Finalmente, ganó el campeonato y el premio al "Mejor Estilo de Actuación" en el 3er concurso Tân Tú, entrando oficialmente en la industria del entretenimiento.
Después de firmar un contrato con TVB, Trương Vệ Kiện apreciaba mucho todas las oportunidades de trabajo. Tomó la iniciativa de hablar con el director sobre el guion, y fue a la oficina superior para pedirle que no cortara sus escenas.
Gracias a su actuación y apariencia destacada, el actor nacido en 1965 es famoso por muchas obras como "Viaje al Oeste 1996", "El héroe adolescente Phương Thế Ngọc", "La leyenda de la suerte", "El joven Trương Tam Phong", "La buena suerte de la voluntad", "Pequeña Sirenita y la flor inmortal", "El hijo de la bancarrota"...

Admitió que en su juventud era bastante pragmático, siempre quería tener un coche de lujo y una casa con vistas al mar, demasiado obsesionado con la fama y la fortuna. Pero ahora, solo necesita comer y beber de forma sencilla y ya se siente satisfecho.
Trương Vệ Kiện dijo que lo que su padre causó una vez lo hizo sentir profundamente resentido, incluso pensando en vengarse.
Pero la tolerancia y la generosidad de su madre se han convertido en el mayor ejemplo en su vida. Muchos años después de que sus padres se divorciaran, su madre todavía llevó a sus hijos al hospital para visitar a su abuelo que estaba gravemente enfermo.
Después de muchos años, Truong Ve Kien eligió "no olvidar pero perdonar". Cree que hay heridas que no se pueden borrar, pero la gente puede elegir dejar ir el resentimiento y elegir perdonar.
Poco a poco dejó caer su insatisfacción con su padre, reemplazada por gratitud. Fue la partida de su padre lo que lo obligó a asumir pronto la responsabilidad de mantener a la familia y apreciar aún más el tiempo que pasó con sus seres queridos, especialmente con su madre.

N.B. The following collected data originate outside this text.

import Summits.ValiantsHypothesis.ValiantsHypothesis.Theorems.BarrierLeverAnchoredDoorHitsLowerPairsRelabel

/-!
# Support item `AnchoredDoorHitsLowerPairs` (stmt-ValiantsHypothesis-22510), line `anchored-peeling`:
# HEREDITARY DC — column sub-complexes of `K_{2^{k+1}−1}` with their DESIGNATED rows; the EVEN CUBE versus the COMPLETE BIPARTITE GRAPH

Helper file (`--supports stmt-ValiantsHypothesis-22510`; cell valiant-natproofs, rung V4, 𝒟-side door (c); registered line
`Cruxes/AnchoredDoorHitsLowerPairs/Lines/anchored_peeling.lean` v20/v21; planner mandate val-np-p1 g23 (2) («extend the decrement template … each proved
sub-family enters as a further glued split (typed family predicate + arrow)»); prover seat val-np-p1 gen 23; builds on `…DecrementGeneral` (p654147,
`stub_decrementFamily`) and `…Relabel` (p654443)). Two family predicates (`BipRow`, `BipCol`). Closes NO item.

WHAT. (1) **HEREDITARY DC** (`DecFamily.symbolicDet_one_ne_zero_of_desc`): the key-form certificate of the canonical pair restricts to ANY sub-family of columns
of `K_{2^{k+1}−1}` (valid descriptors `desc j` with `colOf k (desc j) = w j`, `w` injective) against any row enumeration containing their DESIGNATED rows
`dRow k (desc j)`: the profile-1 symbolic minor is nonzero. (A sub-matrix of a triangular matrix through diagonal positions is triangular; no lower-set
hypothesis is needed for the algebra.) `stub_decrementFamily` is the case of all columns.
(2) **THE EVEN CUBE VERSUS THE COMPLETE BIPARTITE GRAPH** (`symbolicDet_one_ne_zero_bipartite`): the class-0, `ω`-free part of the canonical pair — rows
`BipRow k h` = ALL faces of the cube on the `2k` variables `{0..2k} ∖ {k}` (the `(S, 0, T)`), columns `BipCol k h` = the faces of size `≤ 2` of the complete
bipartite graph `K_{2^k−1, 2^k−1}` between the `γ`- and the `δ`-vertices (`∅`, `γ_P ↦ (P,0,∅)`, `δ_Q ↦ (∅,0,Q)`, `γ_Pδ_Q ↦ (P,0,Q)`; `(2^k)^2 = 2^{2k}` faces
on both sides) — is hit at profile 1 for EVERY `k`, and so is every relabelled copy (`symbolicDet_one_ne_zero_bipartite_relab`).

WHAT THIS IS NOT: no claim that these pairs are members of the face-UQ residual; nothing on crux stmt-ValiantsHypothesis-14610 or on `VP` versus `VNP`.
-/

set_option linter.dupNamespace false

namespace Summit.ValiantsHypothesis.ValiantsHypothesis.Theorems.BarrierLever.AnchoredPeeling

open Finset

variable {h : ℕ}

namespace DecFamily

/-! ## 1. Hereditary DC: any column sub-family with its designated rows -/

/-- **HEREDITARY DC.** For `2k+1 ≤ h`, `2^{k+1}−1 ≤ h`: if `w` is an injective family of columns of `K_{2^{k+1}−1}` described by valid descriptors `desc`, and
every designated row `dRow k (desc j)` occurs in the row family `u` (same index type), then `symbolicDet 1 h r u w ≠ 0`. -/
theorem symbolicDet_one_ne_zero_of_desc (k h r : ℕ) (u w : Fin r → Finset (Fin h)) (desc : Fin r → Col) (hkh : 2 * k + 1 ≤ h)
    (hKh : 2 ^ (k + 1) - 1 ≤ h) (hw : Function.Injective w) (hvalid : ∀ j, (desc j).Valid k) (hcol : ∀ j, colOf k (desc j) = w j)
    (hrow : ∀ j, ∃ i, u i = dRow k (desc j)) : symbolicDet 1 h r u w ≠ 0 := by
  classical
  choose dj hdj using hrow
  have hinj : Function.Injective dj := by
    intro j j' hjj
    have h1 : dRow (h := h) k (desc j) = dRow k (desc j') := by rw [← hdj j, ← hdj j', hjj]
    have h2 : desc j = desc j' := eq_of_dRow_eq (hvalid j) (hvalid j') hkh h1
    apply hw
    rw [← hcol j, ← hcol j', h2]
  let d : Equiv.Perm (Fin r) := Equiv.ofBijective dj (Finite.injective_iff_bijective.mp hinj)
  refine symbolicDet_one_ne_zero_of_key u w (roots k) (tails k) d (fun j => (desc j).key k) ?_ ?_ ?_
  · intro j j' hjj
    have h2 : desc j = desc j' := eq_of_key_eq (hvalid j) (hvalid j') hjj
    apply hw
    rw [← hcol j, ← hcol j', h2]
  · intro j
    show DoorSupp (roots k) (tails k) (w j) (u (dj j))
    rw [hdj j, ← hcol j]
    exact doorSupp_dRow (hvalid j) hkh hKh
  · intro j j' hsupp
    change DoorSupp (roots k) (tails k) (w j) (u (dj j')) at hsupp
    rw [hdj j', ← hcol j] at hsupp
    rcases supp_key (hvalid j) hkh hKh hsupp with heq | hlt
    · rw [eq_of_dRow_eq (hvalid j') (hvalid j) hkh heq]
    · rw [own_dRow (hvalid j') hkh] at hlt
      exact hlt.le

end DecFamily

/-! ## 2. The even cube versus the complete bipartite graph -/

/-- A row of the bipartite pair at level `k`: a face of the cube on the `2k` variables `0..2k` other than `k` (the rows `(S, 0, T)` of the canonical pair). -/
def BipRow (k h : ℕ) (U : Finset (Fin h)) : Prop :=
  ∀ x ∈ U, x.val ≤ 2 * k ∧ x.val ≠ k

/-- A column of the bipartite pair at level `k`: a face of size `≤ 2` of the complete bipartite graph `K_{2^k−1, 2^k−1}` between the `γ`-vertices (values
`< 2^k − 1`) and the `δ`-vertices (values `2^k .. 2^{k+1}−2`): a column of the canonical pair avoiding `ω` (value `2^k − 1`) with at most one vertex per side. -/
def BipCol (k h : ℕ) (W : Finset (Fin h)) : Prop :=
  DecCol k h W ∧ (∀ y ∈ W, y.val + 1 ≠ 2 ^ k) ∧
    (∀ y ∈ W, ∀ y' ∈ W, y.val + 1 < 2 ^ k → y'.val + 1 < 2 ^ k → y = y') ∧
    (∀ y ∈ W, ∀ y' ∈ W, 2 ^ k < y.val + 1 → 2 ^ k < y'.val + 1 → y = y')

/-- Rows `(S, 0, T)` with index sets in `range k` are rows of the bipartite pair. -/
theorem bipRow_rowOf {k : ℕ} {S T : Finset ℕ} (hT : T ⊆ range k) : BipRow k h (DecFamily.rowOf k S false T) := by
  intro x hx
  rcases DecFamily.mem_rowOf.mp hx with ⟨h1, _⟩ | ⟨_, h2⟩ | ⟨h3, h4⟩
  · exact ⟨by omega, by omega⟩
  · exact absurd h2 Bool.false_ne_true
  · have := mem_range.mp (hT h4); exact ⟨by omega, by omega⟩

/-- **A column of the bipartite pair is `∅`, a `γ`-vertex, a `δ`-vertex or a cross**, and its designated row is a row of the bipartite pair. -/
theorem exists_desc_of_bipCol {k : ℕ} {W : Finset (Fin h)} (hW : BipCol k h W) (hKh : 2 ^ (k + 1) - 1 ≤ h) :
    ∃ d : DecFamily.Col, d.Valid k ∧ DecFamily.colOf k d = W ∧ BipRow k h (DecFamily.dRow k d) := by
  obtain ⟨hdec, hnoω, hγ, hδ⟩ := hW
  obtain ⟨d, hd, hcol⟩ := DecFamily.exists_col_of_decCol hdec
  have hpow : 2 ^ (k + 1) = 2 * 2 ^ k := by rw [pow_succ]; ring
  have h1k : 1 ≤ 2 ^ k := Nat.one_le_two_pow
  -- a vertex with number `c` lies in `W` iff `c ∈ d.verts k`
  have hmem : ∀ c (hc : 1 ≤ c) (hch : c ≤ h), c ∈ d.verts k → (⟨c - 1, by omega⟩ : Fin h) ∈ W := by
    intro c hc hch hcv
    rw [← hcol, DecFamily.mem_colOf]
    have : c - 1 + 1 = c := by omega
    simp only [this]; exact hcv
  refine ⟨d, hd, hcol, ?_⟩
  cases d with
  | empty => simp only [DecFamily.dRow, DecFamily.Col.dtrip]; exact bipRow_rowOf (empty_subset _)
  | gam P => simp only [DecFamily.dRow, DecFamily.Col.dtrip]; exact bipRow_rowOf (empty_subset _)
  | del Q => simp only [DecFamily.dRow, DecFamily.Col.dtrip]; exact bipRow_rowOf (DecFamily.bits_subset_range hd.2)
  | cross P Q => simp only [DecFamily.dRow, DecFamily.Col.dtrip]; exact bipRow_rowOf (DecFamily.bits_subset_range hd.2.2.2)
  | om =>
    exfalso
    have hv := hmem (2 ^ k) h1k (by omega) (by simp [DecFamily.Col.verts])
    exact hnoω _ hv (by simp only []; omega)
  | omGam P =>
    exfalso
    have hv := hmem (2 ^ k) h1k (by omega) (by simp [DecFamily.Col.verts])
    exact hnoω _ hv (by simp only []; omega)
  | omDel Q =>
    exfalso
    have hv := hmem (2 ^ k) h1k (by omega) (by simp [DecFamily.Col.verts])
    exact hnoω _ hv (by simp only []; omega)
  | gg P P' =>
    exfalso
    obtain ⟨hP, hPP', hP'⟩ := hd
    have hv := hmem P hP (by omega) (by simp [DecFamily.Col.verts])
    have hv' := hmem P' (by omega) (by omega) (by simp [DecFamily.Col.verts])
    have := hγ _ hv _ hv' (by simp only []; omega) (by simp only []; omega)
    rw [Fin.ext_iff] at this; simp only [] at this; omega
  | dd Q Q' =>
    exfalso
    obtain ⟨hQ, hQQ', hQ'⟩ := hd
    have hv := hmem (2 ^ k + Q) (by omega) (by omega) (by simp [DecFamily.Col.verts])
    have hv' := hmem (2 ^ k + Q') (by omega) (by omega) (by simp [DecFamily.Col.verts])
    have := hδ _ hv _ hv' (by simp only []; omega) (by simp only []; omega)
    rw [Fin.ext_iff] at this; simp only [] at this; omega

/-- **THE EVEN CUBE VERSUS THE COMPLETE BIPARTITE GRAPH IS HIT AT PROFILE 1, for every `k`.** For `2k+1 ≤ h`, `2^{k+1} − 1 ≤ h`: every injective
enumeration `w` of columns in `BipCol k h` (faces of size `≤ 2` of `K_{2^k−1,2^k−1}`) against any row enumeration `u` of the same length containing every
face of the `2k`-cube `BipRow k h` has nonzero profile-1 symbolic minor. -/
theorem symbolicDet_one_ne_zero_bipartite (k h r : ℕ) (u w : Fin r → Finset (Fin h)) (hkh : 2 * k + 1 ≤ h) (hKh : 2 ^ (k + 1) - 1 ≤ h)
    (hw : Function.Injective w) (hU : ∀ U : Finset (Fin h), BipRow k h U → U ∈ Set.range u) (hW : ∀ j, BipCol k h (w j)) :
    symbolicDet 1 h r u w ≠ 0 := by
  have hdesc : ∀ j, ∃ d : DecFamily.Col, d.Valid k ∧ DecFamily.colOf k d = w j ∧ BipRow k h (DecFamily.dRow k d) :=
    fun j => exists_desc_of_bipCol (hW j) hKh
  choose desc hvalid hcol hrow using hdesc
  exact DecFamily.symbolicDet_one_ne_zero_of_desc k h r u w desc hkh hKh hw hvalid hcol (fun j => by
    obtain ⟨i, hi⟩ := hU _ (hrow j); exact ⟨i, hi⟩)

/-- **The bipartite family up to relabelling.** The same conclusion when rows and columns are relabelled by permutations `σ`, `τ` of `Fin h`. -/
theorem symbolicDet_one_ne_zero_bipartite_relab (k h r : ℕ) (u w : Fin r → Finset (Fin h)) (σ τ : Equiv.Perm (Fin h)) (hkh : 2 * k + 1 ≤ h)
    (hKh : 2 ^ (k + 1) - 1 ≤ h) (hw : Function.Injective w)
    (hU : ∀ U : Finset (Fin h), BipRow k h (U.map σ.toEmbedding) → U ∈ Set.range u) (hW : ∀ j, BipCol k h ((w j).map τ.toEmbedding)) :
    symbolicDet 1 h r u w ≠ 0 := by
  rw [← symbolicDet_ne_zero_relab_iff σ τ]
  refine symbolicDet_one_ne_zero_bipartite k h r _ _ hkh hKh (fun j j' hjj => hw (Finset.map_injective _ hjj)) (fun U hD => ?_) hW
  have hpre : (U.map σ.symm.toEmbedding).map σ.toEmbedding = U := by
    rw [Finset.map_map]; convert Finset.map_refl (s := U) using 2; ext x; simp
  obtain ⟨i, hi⟩ := hU (U.map σ.symm.toEmbedding) (by rw [hpre]; exact hD)
  exact ⟨i, by simp only []; rw [hi, hpre]⟩

end Summit.ValiantsHypothesis.ValiantsHypothesis.Theorems.BarrierLever.AnchoredPeeling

En los últimos años, Trương Vệ Kiện ha reducido su trabajo de actuación para pasar más tiempo con su anciana madre. También dijo francamente que no tiene hijos biológicos, por lo que dedica todo su amor a su madre y a su familia.
Ahora, a los 61 años, tiene una visión muy abierta de la vida: "Una vida sencilla ya es suficientemente feliz. Muchas personas están atadas por conceptos inherentes, usando la profesión y el dinero para medir el éxito y el fracaso. Pero en realidad lo más importante de la vida humana es vivir cómodamente y en paz".